To see why this graph can only have a hyperbolic shape, it can help to take a look at the energy balance of the laser cutting process with absorbed laser power $P_A$.
$$P_A = \underbrace{vtw}_{V_M}\cdot \rho \cdot \underbrace{(c_p \Delta T_P + h_M + \xi h_E)}_{\text{process energy}}+\underbrace{P_L}_{\text{losses}}$$
The term labelled "process energy" doesn't bother us further here, it describes the energy we need to put in to bring the material from environment temperature to process temperature and is constant for a given material. Same with the power losses $P_L$, maybe a little unintuitive, but experiments showed that they depend mainly on the thermal conductivity of the material, so we approximate them as constant as well. The material's density $\rho$ is of course also constant.

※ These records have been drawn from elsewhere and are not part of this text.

import Summits.BirchSwinnertonDyer.BirchSwinnertonDyer.Theorems.GenusKolyvaginAtTwoPowDvdShaCardAtTwoRTRelaxedSelmerGenusBudgetNegDisc
import HarnessLib

/-!
# Route `GenusKolyvaginAtTwo`, LINE 18 / LINE 19 (L_T stmt-BirchSwinnertonDyer-23242, L⁺_T stmt-23379), stub 3a‴
# `stub_twinLadderGenus`: the genus budget AT THE LEVEL OF `Ш` — the TORSOR-level relaxed group `res⁻¹(Ш(E_K/K))` of the
# ladder count contains `Ш(E/ℚ)` with index `≤ ∏_{p ∣ d_K} #E(ℚ_p)[2] = 2^{ord₂ C(Wd)}`

Seat `bsd-line-gk2-p3` g18 (cell `bsd-f1-sign2`), `--supports stmt-BirchSwinnertonDyer-23242` (helper; closes nothing).
THEOREMS ONLY (no definition, no named fact, no `sorry`); BSD is not proved by any of this.

WHY.  The abstract ladder count of this seat (`…RTLadderCount{,Twin}`: `2·M₀ ≤ v₂ g₁ + v₂ g₂ + β₁ + β₂`, parity refund
`+ 2⌊βᵢ/2⌋`) runs in finite groups `Aᵢ` CONTAINING the Tate–Shafarevich groups over `ℚ` in which McCallum's descended
classes `d_M(n)` live: classes of `H¹(ℚ, E)` whose restriction to the Heegner field lies in `Ш(E_K/K)`.  The genus losses
`βᵢ` are the indices `[Aᵢ : Ш]`.  g17 proved the budget at the SELMER level (`H¹(ℚ, E[n])`,
`relIndex_selmerGroup_relaxed_le_prod_natCard_twoTorsion`); this file proves it at the torsor level `H¹(ℚ, E)`, where
`Ш` itself lives — the currency of the count:

* §1 local, torsor level: `relIndex_localRestrictionKer_le_natCard_twoTorsion_of_dvd_discr`,
  `relIndex_localRestrictionKer_ne_zero` (at an odd ramified `p ∣ d_K` the classes dying in `H¹(K_𝔭, E)` contain those dying in
  `H¹(ℚ_p, E)` with FINITE index `≤ #W_{p,K} ≤ #E(ℚ_p)[2]`), `mem_localRestrictionKer_adicCompletion_of_resBaseChange_mem_sha`
  (the `K`-local conditions of a class with `res c ∈ Ш(E_K)`), `localRestrictionKer_adicCompletion_eq_of_not_dvd_discr_of_imp`
  (off `d_K` the `K_w`- and `ℚ_p`-conditions agree: split, or unramified good).
* §2 `sha_le_comap_resBaseChange_sha_inf`, **`relIndex_sha_relaxed_le_prod_natCard_twoTorsion`**:
  `Ш(E/ℚ) ≤ res⁻¹(Ш(E_K/K)) ⊓ ⨅_∞(ℝ-condition)` with index `≤ ∏_{p ∣ d_K} #E(ℚ_p)[2]` (`[K:ℚ] = 2`, `d_K` odd, good reduction
  at the non-split `p ∤ d_K`).
* §3 the LINE 18 frame: `_of_heegner`; on `Δ < 0` the real condition is automatic
  (`comap_resBaseChange_sha_inf_iInf_eq_of_Δ_neg`), so **`relIndex_sha_comap_resBaseChange_le_two_pow_padicValNat_tamagawaProduct_twin_of_Δ_neg`:
  `[res⁻¹(Ш(W_K/K)) : Ш(W/ℚ)] ≤ 2^{ord₂ C(Wd)}`** for `W` globally minimal with `C(W)` odd and `Wd` any model of the Heegner
  twist — the exponent of `stub_twinLadderGenus`.  Together with the count: per side `βᵢ ≤ ord₂ C(Wd)`, and by the parity
  refund 3a‴ holds on `ord₂ C(Wd) = 1` as soon as the families exist.

References: [Kramer1981] §2 Prop. 3, Thm. 1; [Matsuno2009] §3, Prop. 3.2; [MazurRubin2010] Prop. 3.3; [GrossLMS1991] §1,
§6; [MilneADT2006] I Prop. 3.8, I.§6; [SilvermanAEC2009] X.§4.
-/

set_option autoImplicit false
-- the Theorems namespace of this sub repeats the summit name by design (D-0017 nested layout)
set_option linter.dupNamespace false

What remains? $V_M$, the molten volume per time, which consists of cutting velocity $v$, the sheet thickness $t$ and the width of our cut $w$. The width $w$ depends on the laser beam diameter, so we also consider $w$ constant.
In the end, only $v$ and $t$ are left. We consider everything in the energy balance except those two constant, so let's claim:
$$ v \cdot t = const.$$
A product being constant? That is just the equation of a hyperbola with the axes as asymptotes.